Hintergrund: Erderwärmung

Das Wetter bricht alle Rekorde, auf der Erde wird es immer wärmer. Die drei vergangenen Julimonate waren die wärmsten seit Beginn der Wetteraufzeichnungen. Mit ziemlicher Sicherheit gehörten sie sogar zu den wärmsten Monaten, die unser Planet seit der vor 116.000 Jahren zu Ende gegangenen vergangenen Warmzeit erlebt hat. Im Mittel über den ganzen Globus und das ganze Jahr gerechnet, liegt die Lufttemperatur inzwischen rund ein Grad über dem vorindustriellen Niveau. Mehr als zwei Grad sollen es auf keinen Fall werden, hat die internationale Staatengemeinschaft 2015 in der Pariser Klimaübereinkunft verabredet. Die Erwärmung solle deutlich unter dieser Marke gehalten und womöglich sogar auf ein Plus von 1,5 Grad Celsius beschränkt werden, heißt es in dem auch von Deutschland ratifizierten Vertrag.

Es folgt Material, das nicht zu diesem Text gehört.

import Literature.InformationTheory.QuantumCodes.TwoBlockGroupAlgebraCodes
import Literature.InformationTheory.QuantumCodes.HypergraphProductSectorExact
import Literature.InformationTheory.QuantumCodes.HypergraphProductDimension
import Literature.InformationTheory.QuantumCodes.AbelianTwoBlockHypergraphProduct
import Literature.InformationTheory.QuantumCodes.GroupAlgebraCodeTransposeDistance
import HarnessLib

/-!
# Two-block group-algebra codes over a direct product `G_a × G_b` of ARBITRARY finite groups with separated
# supports ARE hypergraph products — with Tillich–Zémor's FOUR-distance formula (Lin–Pryadko 2024 §IV.C, corrected
# for non-abelian constituent groups)

Topic `InformationTheory/QuantumCodes`; namespace `Literature.InformationTheory.QuantumCodes.TwoBlockGA`.
LADDER-QEC (cell `qec`), LIT-3 constructions, register A40/A41 (qec-lit-3 gen 6). 0 named facts, no `sorry`.

Source followed. H.-K. Lin, L. P. Pryadko, *Quantum two-block group algebra codes*, PRA **109** (2024) 022407 =
arXiv:2306.16400 [LinPryadko2024], §IV.C after Statement 8 (held text chunk p0010 L66–79):

> «In particular, with disjoint subgroups, `G_a ∩ G_b = {1}`, the group in Statement 8 is just a direct product of
> the two subgroups, `G' = G_a × G_b`. … both matrices may simultaneously have the form of Kronecker products,
> `A = A₁ ⊗ I_{n_b}`, `B = I_{n_a} ⊗ B₁` … This is exactly the block structure of an HP code [Tillich-Zemor-2009],
> constructed from square matrices `A₁` and `B₁`. If we denote the parameters of classical linear codes with parity
> check matrices `A₁` and `B₁`, respectively, as `[n_a,k_a,d_a]_q` and `[n_b,k_b,d_b]_q` (these parameters remain
> the same when the transposed matrices are used), the parameters of the quantum HP code are known explicitly,
> `[[2n_an_b, 2k_ak_b, min(d_a,d_b)]]_q`.»

The abelian case is `AbelianTwoBlockHypergraphProduct.lean` (everything as printed, PROVED). Here `G₁`, `G₂` are
ARBITRARY finite groups. What survives verbatim: the Kronecker structure (`leftMul_prodInl`, `rightMul_prodInr`), the
identification with `Q_{ℋ₁·ℋ₂}` for `H₁ = L(a)`, `H₂ = R(b)` (`css_prod_HX`, `css_prod_HZ`), the DIMENSIONS of the
transposed codes (`finrank_pcCode_transpose`, any square matrix) and hence `k = 2k_ak_b` (`css_prod_k`). What does
NOT survive is the parenthetical for DISTANCES: `d(ker L(a)ᵀ) ≠ d(ker L(a))` in general over a non-abelian group
(`GroupAlgebraCodeTransposeDistance.lean`: `4` vs `2` in `𝔽₂[D₆]`, and a `[[72,·,2]]` code where the printed formula
gives `3`). The correct statement, typed here, is the tree's exact hypergraph-product formula (Zeng–Pryadko Thm 17 /
Tillich–Zémor Thm 9) with all four classical distances:

* `css_prod_cssMinDist` — `D = min( min(d_aᵀ·[k_b≠0], [k_a≠0]·d_bᵀ), min(d_a·[k_b≠0], [k_a≠0]·d_b) )` with
  `d_a = d(ker L(a))`, `d_aᵀ = d(ker L(a)ᵀ)`, `d_b = d(ker R(b))`, `d_bᵀ = d(ker R(b)ᵀ)`;
* ★ `css_prod_isCode` — for `k_a, k_b > 0`: **`LP[a ⊗ 1, 1 ⊗ b]` is a
  `[[2 n_a n_b, 2 k_a k_b, min(d_a, d_aᵀ, d_b, d_bᵀ)]]` code** (census predicate `IsCode`, exact distance).

## References

* [LinPryadko2024] Lin–Pryadko, arXiv:2306.16400, §IV.C (chunk p0010 L66–79, quoted); §IV.A eq. (10) `L(a)`, `R(b)`.
* [TillichZemor2014] J.-P. Tillich, G. Zémor, IEEE Trans. Inf. Theory 60 (2014) 1193 = arXiv:0903.0566, Thm 7
  (dimension), Thm 9 / Lemma 10 (distance) — tree: `HypergraphProductDimension.lean`,
  `HypergraphProductSectorExact.lean` (`HypergraphProduct.cssMinDist_xMatrix_eq`, Zeng–Pryadko Thm 17).
-/

namespace Literature.InformationTheory.QuantumCodes

open Matrix Module
open scoped Kronecker
open Literature.InformationTheory.Coding (minDist)

namespace TwoBlockGA

variable {G₁ G₂ : Type*} [Group G₁] [Group G₂]

/-! ### Separated supports on a direct product -/

/-- `a ⊗ 1 ∈ 𝔽₂[G₁ × G₂]`: `a ∈ 𝔽₂[G₁]` placed on the subgroup `G₁ × 1`. (definition)
[cite: LinPryadko2024, §IV.C «A = A₁ ⊗ I_{n_b}» (arXiv:2306.16400 chunk p0010 L69–72)] -/
def prodInl [DecidableEq G₂] (a : G₁ → ZMod 2) : G₁ × G₂ → ZMod 2 := fun g => if g.2 = 1 then a g.1 else 0

/-- `1 ⊗ b ∈ 𝔽₂[G₁ × G₂]`: `b ∈ 𝔽₂[G₂]` placed on the subgroup `1 × G₂`. (definition)
[cite: LinPryadko2024, §IV.C «B = I_{n_a} ⊗ B₁» (arXiv:2306.16400 chunk p0010 L69–72)] -/
def prodInr [DecidableEq G₁] (b : G₂ → ZMod 2) : G₁ × G₂ → ZMod 2 := fun g => if g.1 = 1 then b g.2 else 0

omit [Group G₁] in
/-- [cite: LinPryadko2024, §IV.C (arXiv:2306.16400 chunk p0010 L69–72)] -/
@[simp] theorem prodInl_apply [DecidableEq G₂] (a : G₁ → ZMod 2) (g : G₁ × G₂) :
    prodInl a g = if g.2 = 1 then a g.1 else 0 := rfl

omit [Group G₂] in
/-- [cite: LinPryadko2024, §IV.C (arXiv:2306.16400 chunk p0010 L69–72)] -/
@[simp] theorem prodInr_apply [DecidableEq G₁] (b : G₂ → ZMod 2) (g : G₁ × G₂) :
    prodInr b g = if g.1 = 1 then b g.2 else 0 := rfl

/-- **`L(a ⊗ 1) = L(a) ⊗ 1`** — for ARBITRARY groups. [cite: LinPryadko2024, §IV.C «A = A₁ ⊗ I_{n_b}» (arXiv:2306.16400 chunk p0010 L69–72)] -/
theorem leftMul_prodInl [DecidableEq G₁] [DecidableEq G₂] (a : G₁ → ZMod 2) :
    leftMul (prodInl a) = leftMul a ⊗ₖ (1 : Matrix G₂ G₂ (ZMod 2)) := by
  ext ⟨g₁, g₂⟩ ⟨h₁, h₂⟩
  simp only [leftMul, of_apply, prodInl_apply, Prod.inv_mk, Prod.mk_mul_mk, mul_inv_eq_one, kroneckerMap_apply,
    one_apply]
  split_ifs <;> simp

/-- **`R(1 ⊗ b) = 1 ⊗ R(b)`** — for ARBITRARY groups. [cite: LinPryadko2024, §IV.C «B = I_{n_a} ⊗ B₁» (arXiv:2306.16400 chunk p0010 L69–72)] -/
theorem rightMul_prodInr [DecidableEq G₁] [DecidableEq G₂] (b : G₂ → ZMod 2) :
    rightMul (prodInr b) = (1 : Matrix G₁ G₁ (ZMod 2)) ⊗ₖ rightMul b := by
  ext ⟨g₁, g₂⟩ ⟨h₁, h₂⟩
  simp only [rightMul, of_apply, prodInr_apply, Prod.inv_mk, Prod.mk_mul_mk, inv_mul_eq_one, kroneckerMap_apply,
    one_apply]
  split_ifs with h1 h2 h3 <;> simp_all [eq_comm]

variable [Fintype G₁] [Fintype G₂] [DecidableEq G₁] [DecidableEq G₂]

/-- **`H_X(LP[a ⊗ 1, 1 ⊗ b]) = H_X(Q_{ℋ₁·ℋ₂})` with `H₁ = L(a)`, `H₂ = R(b)`** — an equality of matrices.
[cite: LinPryadko2024, §IV.C «This is exactly the block structure of an HP code» (arXiv:2306.16400 chunk p0010 L72–74)] -/
theorem css_prod_HX (a : G₁ → ZMod 2) (b : G₂ → ZMod 2) :
    (css (prodInl a) (prodInr b)).HX = HypergraphProduct.xMatrix (leftMul a) (rightMul b) := by
  rw [css_HX]
  unfold HX
  rw [leftMul_prodInl, rightMul_prodInr]
  rfl

/-- **`H_Z(LP[a ⊗ 1, 1 ⊗ b]) = H_Z(Q_{ℋ₁·ℋ₂})`** (`[Bᵀ|Aᵀ] = [1 ⊗ H₂ᵀ | H₁ᵀ ⊗ 1]`).
[cite: LinPryadko2024, §IV.C (arXiv:2306.16400 chunk p0010 L72–74)] -/
theorem css_prod_HZ (a : G₁ → ZMod 2) (b : G₂ → ZMod 2) :
    (css (prodInl a) (prodInr b)).HZ = HypergraphProduct.zMatrix (leftMul a) (rightMul b) := by
  rw [css_HZ]
  unfold HZ
  rw [leftMul_prodInl, rightMul_prodInr, ← kroneckerMap_transpose, ← kroneckerMap_transpose, transpose_one,
    transpose_one]
  rfl

/-! ### Transposes: the DIMENSION is invariant (any square matrix); the distance is not (see
`GroupAlgebraCodeTransposeDistance.lean`) -/

section Transpose

variable {ι : Type*} [Fintype ι]

omit [Fintype G₁] [Fintype G₂] [DecidableEq G₁] [DecidableEq G₂] [Group G₁] [Group G₂] in
/-- `dim ker Mᵀ = dim ker M` for a square matrix over `𝔽₂` (rank–nullity and `rank Mᵀ = rank M`).
[cite: LinPryadko2024, §IV.C «(these parameters remain the same when the transposed matrices are used)» (arXiv:2306.16400 chunk p0010 L76–77) — the dimension half, true for every square matrix] -/
theorem finrank_pcCode_transpose (M : Matrix ι ι (ZMod 2)) :
    finrank (ZMod 2) (pcCode Mᵀ) = finrank (ZMod 2) (pcCode M) := by
  have h1 := LinearMap.finrank_range_add_finrank_ker M.mulVecLin
  have h2 := LinearMap.finrank_range_add_finrank_ker Mᵀ.mulVecLin
  have hr : finrank (ZMod 2) (LinearMap.range Mᵀ.mulVecLin) = finrank (ZMod 2) (LinearMap.range M.mulVecLin) := by
    rw [← Matrix.rank, ← Matrix.rank, Matrix.rank_transpose]
  unfold pcCode
  omega

omit [Fintype G₁] [Fintype G₂] [DecidableEq G₁] [DecidableEq G₂] [Group G₁] [Group G₂] in
/-- `ker Mᵀ = 0 ↔ ker M = 0` for a square matrix. [cite: LinPryadko2024, §IV.C (arXiv:2306.16400 chunk p0010 L76–77)] -/
theorem pcCode_transpose_eq_bot_iff [DecidableEq ι] (M : Matrix ι ι (ZMod 2)) : pcCode Mᵀ = ⊥ ↔ pcCode M = ⊥ := by
  rw [← Submodule.finrank_eq_zero, ← Submodule.finrank_eq_zero, finrank_pcCode_transpose]

end Transpose

/-! ### Parameters -/

/-- **`k = 2 k_a k_b`** for `LP[a ⊗ 1, 1 ⊗ b]` over ANY `G₁ × G₂` (`k_a = dim ker L(a)`, `k_b = dim ker R(b)`), from
Tillich–Zémor's Theorem 7 and `finrank_pcCode_transpose`. [cite: LinPryadko2024, §IV.C «[[2n_an_b, 2k_ak_b, …]]» (arXiv:2306.16400 chunk p0010 L77–79)]
[cite: TillichZemor2014, Thm 7 (arXiv:0903.0566v1 chunk p0007 L126–135)] -/
theorem css_prod_k (a : G₁ → ZMod 2) (b : G₂ → ZMod 2) :
    (css (prodInl a) (prodInr b)).k =
      2 * finrank (ZMod 2) (pcCode (leftMul a)) * finrank (ZMod 2) (pcCode (rightMul b)) := by
  have hk := (css (prodInl a) (prodInr b)).k_eq
  have hle := (css (prodInl a) (prodInr b)).rank_HX_add_rank_HZ_le
  rw [css_prod_HX, css_prod_HZ] at hk hle
  have hX := HypergraphProduct.rank_xMatrix_add (leftMul a) (rightMul b)
  have hZ := HypergraphProduct.rank_zMatrix_add (leftMul a) (rightMul b)
  rw [finrank_pcCode_transpose, finrank_pcCode_transpose] at hX
  have hcard : Fintype.card ((G₁ × G₂) ⊕ (G₁ × G₂)) = 2 * (Fintype.card G₁ * Fintype.card G₂) := by
    simp only [Fintype.card_sum, Fintype.card_prod]; ring
  rw [hcard] at hk hle
  rw [hk, Nat.mul_assoc]
  omega

/-- **The CSS minimum distance of `LP[a ⊗ 1, 1 ⊗ b]` over ANY `G₁ × G₂`, EXACT — with all FOUR classical
distances:** `D = min( min(d_aᵀ·[k_b≠0], [k_a≠0]·d_bᵀ), min(d_a·[k_b≠0], [k_a≠0]·d_b) )`, where `d_a = d(ker L(a))`,
`d_aᵀ = d(ker L(a)ᵀ)`, `d_b = d(ker R(b))`, `d_bᵀ = d(ker R(b)ᵀ)` (guards via `pcCode_transpose_eq_bot_iff`).
[cite: LinPryadko2024, §IV.C (arXiv:2306.16400 chunk p0010 L74–79) — the printed `min(d_a,d_b)` is the abelian case]
[cite: ZengPryadko2020, Thm 17 (arXiv:2007.12152 chunk p0018 L1-12)] [cite: TillichZemor2014, Thm 9 and Lemma 10 (arXiv v1 chunk p0008 L11-15, L53-62)] -/
theorem css_prod_cssMinDist (a : G₁ → ZMod 2) (b : G₂ → ZMod 2) :
    cssMinDist (css (prodInl a) (prodInr b)).HX (css (prodInl a) (prodInr b)).HZ =
      min (min (⨅ (_ : pcCode (rightMul b) ≠ ⊥), minDist (pcCode (leftMul a)ᵀ))
               (⨅ (_ : pcCode (leftMul a) ≠ ⊥), minDist (pcCode (rightMul b)ᵀ)))
          (min (⨅ (_ : pcCode (rightMul b) ≠ ⊥), minDist (pcCode (leftMul a)))
               (⨅ (_ : pcCode (leftMul a) ≠ ⊥), minDist (pcCode (rightMul b)))) := by
  rw [css_prod_HX, css_prod_HZ, HypergraphProduct.cssMinDist_xMatrix_eq]
  simp only [ne_eq, pcCode_transpose_eq_bot_iff]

Über die Ursachen der Erwärmung gibt es schon lange keine wissenschaftlichen Zweifel mehr, auch wenn die Kohle- und Öllobby sowie rechtsradikale Parteien wie die AfD viel Geschrei veranstalten und für Kohlekraftwerke und Dieselstinker ins Feld ziehen. Vor allem ist es das Kohlenstoffdioxid (CO2), das das Klima so stark beeinflusst. Freigesetzt durch Entwaldung und die Verbrennung fossiler Energieträger (Kohle, Erdgas und allerlei Erdölprodukte), reichert es sich in der Luft an. 280 Millionstel Volumenanteile (ppm) hatte es in der Luft seit dem Ende der letzten Eiszeit, bis sich im 19. Jahrhundert alles änderte. Aktuell sind es bereits etwas über 400 ppm, und jedes Jahr kommen ein paar ppm hinzu.

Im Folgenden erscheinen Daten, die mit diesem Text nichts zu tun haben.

import Summits.HodgeConjecture.HodgeConjecture.Theorems.F0P6cIsogenyDictionary  -- DICT `PointDictionary` (81cfdcf7) + Mod-side currency
import Summits.HodgeConjecture.HodgeConjecture.Theorems.F0P6cDictConstructors  -- P6c ED. 2 (91b03e33; v0.5 (R-1)): `kerFI`, `AdmSub`, `IdealIsEtale`, ★ `Alg`, `quotIncl`, ★ BLK `relFrobeniusOver`∕`frobeniusTwistOver`∕`frobSpec` (imports DICT + ★ only; o-6-safe)
import Literature.AlgebraicGeometry.Motives.GaloisThickeningIntegralPackage           -- ★ GEO-PKG: `thickening`, `thickeningGalAction`, `thickeningLift`, `IntegralModel.localise`
import Literature.AlgebraicGeometry.AbelianSchemes.AbelianSchemeOverRingAction          -- ★ layer (ii-1): `AbelianSchemeOver.RingAction (𝓞 F)`
import Literature.AlgebraicGeometry.AbelianSchemes.AbelianSchemeFibreAlongIntegralPoint    -- ★ layer (ii-1): fibres at points of the model (`fibre`, `toAbelianVariety`, along `extendPoint`)
import Literature.AlgebraicGeometry.AbelianSchemes.AbelianSchemePolarization             -- ★ layer (ii-1): `DualPair`, `Polarization`
import Literature.AlgebraicGeometry.Motives.GaloisThickeningFrobeniusSheetwise          -- ★ FROB-SHEET sheet-wise (A-p01 p845200): shapes (ii)(iii) of the `Fr₀` binders
import Literature.AlgebraicGeometry.AbelianSchemes.AbelianSchemeOverLevelBaseChange       -- ★ (g1, v0.4) MFK `LevelStructure.baseChange`, `IsBaseChangeVia` (D-1 LEVEL, INJ)
import Literature.AlgebraicGeometry.AbelianSchemes.AbelianSchemePolarizationBaseChange    -- ★ (g1, v0.4) `DualPair.baseChange`, `Polarization.baseChange` (INJ)
import Literature.AlgebraicGeometry.AbelianSchemes.AbelianSchemeDualIsogeny               -- ★ (g1, v0.4) `DualPair.dualIsogenyOver` (D4∕D7 roof (r3))
import Literature.AlgebraicGeometry.AbelianSchemes.AbelianSchemeQuotientMulNDescent       -- ★ (g1, v0.4) `mulN` (D4∕D7 roof (r3))
import HarnessLib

400 Millionstel Teile, das hört sich nicht nach viel an. Das sind 0,4 Promille. Doch weil dieses Spurengas sehr effektiv einen Teil der Wärmestrahlung des Erdbodens einfängt, reichen diese scheinbar kleinen Veränderungen, das Klima aus dem Gleichgewicht zu bringen. Zum Teil übrigens mit erheblicher Verzögerung: Die derzeit gut 400 ppm werden langfristig neben dem etwa einen Grad globaler Erwärmung noch mehrere Zehntel Grad zusätzlich bringen. Auch der Meeresspiegel würde, wenn wir die CO2-Emissionen sofort einstellen, noch um einige Dezimeter weiter steigen.

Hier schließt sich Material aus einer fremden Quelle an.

import Literature.AlgebraicGeometry.HodgeTheory.RegularFormRealizationNaturality
import Literature.AlgebraicGeometry.HodgeTheory.AnalyticModelOpenSubscheme
import Literature.Geometry.Kaehler.OpensExtendReal
import Literature.Geometry.Kaehler.LocalForms
import HarnessLib

/-!
# Holomorphic images of regular forms on an affine open piece, as local forms on `Y^an`

[topic AlgebraicGeometry/HodgeTheory]

Let `Y` be a smooth `ℂ`-scheme with analytic model `A` (`Y^an = A.carrier`, comparison
`ψ : Y^an → Y(ℂ)`), and `O ⊆ Y` an AFFINE open with coordinates `x : Fin N → Γ(O, 𝒪)`
(`φ_x = coordPresentation (Y|_O) x`) and relations `I ⊆ ker φ_x`. The open piece
`ψ⁻¹(O(ℂ)) = A.openSet O ⊆ Y^an` is the analytic model `A.restrictOpen O` of `Y|_O`
(`AnalyticModelOpenSubscheme`, [SerreGAGA1956, §2 n°5]), on which Grothendieck's comparison map
realises a regular `q`-form `r ∈ Ω^q(V(I)) → Ω^q(O)` as the holomorphic form
`regularFormRealize (A.restrictOpen O) x hI q r` [Grothendieck1966, (5)] — a form on the open
SUBMANIFOLD `↥(A.openSet O)`. The tree's Čech–de Rham complex of an open cover
(`Geometry/Kaehler/CechDeRham`, [BottTu1982Forms, §8]) is written instead with the LOCAL forms
`smoothFormsOn 𝓘(ℝ, E) ℂ U q ⊆ MForm 𝓘(ℝ, E) Y^an ℂ q` of `Geometry/Kaehler/LocalForms` (forms on
`Y^an` smooth on `U` and zero off `U`). This file bridges the two, so that the columns of the
algebraic Čech–de Rham complex of an affine cover realise inside the smooth one:

* `MForm.extendZero` — extension by zero of a form on an open submanifold `↥U` to the ambient
  manifold (the tree's `MForm.extendOpensReal` without base point: `extendZero_eq_extendOpensReal`),
  with `pullback_subtypeVal_extendZero` (restricting back gives the form), `smoothAt_extendZero`,
  `extendZero_mem_smoothFormsOn`, **`mextDeriv_extendZero_apply_of_mem`** (`d` commutes with
  extension on `U`, from the tree's `mextDeriv_pullback_subtypeVal_apply`), and
  **`extendZero_pullback_inclusion`** (extension of the restriction to a smaller open `U ≤ V` is the
  cut-off `restr U`, since the inclusion `U → V` has identity differential);
* `AnalyticModel.realizeOn A x hI q : RegularForm I q →ₗ[ℂ] MForm 𝓘(ℝ, E) A.carrier ℂ q` — the
  holomorphic image on the open piece extended by zero, and its `smoothFormsOn`-valued form
  `AnalyticModel.localRealize` (`ℝ`-linear), with `realizeOn_apply_of_mem / _of_notMem`,
  `pullback_subtypeVal_realizeOn`;
* **`AnalyticModel.localD_localRealize`** — `d_U ∘ localRealize = localRealize ∘ d`
  (`regularFormRealize_d` [Grothendieck1966, (5): compatible with `d`]);
* **`AnalyticModel.restrictₗ_localRealize`** — for affine opens `O₁ ≤ O₂`, coordinates `x₁`, `x₂`
  and a polynomial lift `F` of the inclusion (`hF`), `restrictₗ ∘ localRealize_{O₂} =
  localRealize_{O₁} ∘ F^*`: the naturality of Grothendieck's comparison map
  (`regularFormRealize_pullback_anMap`, node P2-nat) along `Y|_{O₁} ⟶ Y|_{O₂}`, whose
  analytification is the inclusion of open pieces (`anMap_restrictOpen_homOfLE`).

Everything is proved; definitions with bodies (`MForm.extendZero`, `extendZeroₗ`, `realizeOn`,
`localRealize`); no named facts (net debt 0).

## References

* [Grothendieck1966] A. Grothendieck, *On the de Rham cohomology of algebraic varieties*, Publ.
  Math. IHÉS 29 (1966), p. 96 (5)–(6).
* [SerreGAGA1956] J.-P. Serre, *Géométrie algébrique et géométrie analytique*, §2 n°5.
* [BottTu1982Forms] R. Bott, L. W. Tu, *Differential Forms in Algebraic Topology*, §I.1, §8.
* [LeeSmoothManifolds2013] J. M. Lee, *Introduction to Smooth Manifolds*, 2nd ed., Example 1.26,
  Prop. 3.9 (open submanifolds, `T_p U = T_p M`), Lemma 2.26 (extension by zero).
* [WarnerGTM94] F. Warner, *Foundations of Differentiable Manifolds and Lie Groups*, 2.22–2.23.
-/

noncomputable section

Deshalb ist das Spiel auf Zeit, das Bundesregierung, Kohleindustrie und Automobilbranche spielen, so gefährlich. Wenn das Zweigradziel eingehalten werden soll, darf die Menschheit nur noch rund 400 Milliarden Tonnen CO2 in die Luft blasen. Dann gäbe es eine 67-Prozent-Chance, die Erwärmung im gewünschten Rahmen zu halten. Diese Menge entspricht beim derzeitigen Stand den weltweiten Emissionen von knapp elf Jahren. Deutschlands halbwegs gerechter Anteil an diesem noch gerade zumutbaren Emissionsbudget wären 4,7 Milliarden Tonnen CO2. Beim derzeitigen Niveau ist das in nicht ganz sechs Jahren verbraucht. Die Tagebaue nicht noch weiter auszudehnen wäre angesichts dieser bedrückenden Aussichten wirklich das Mindeste, was sofort geschehen müsste. (wop)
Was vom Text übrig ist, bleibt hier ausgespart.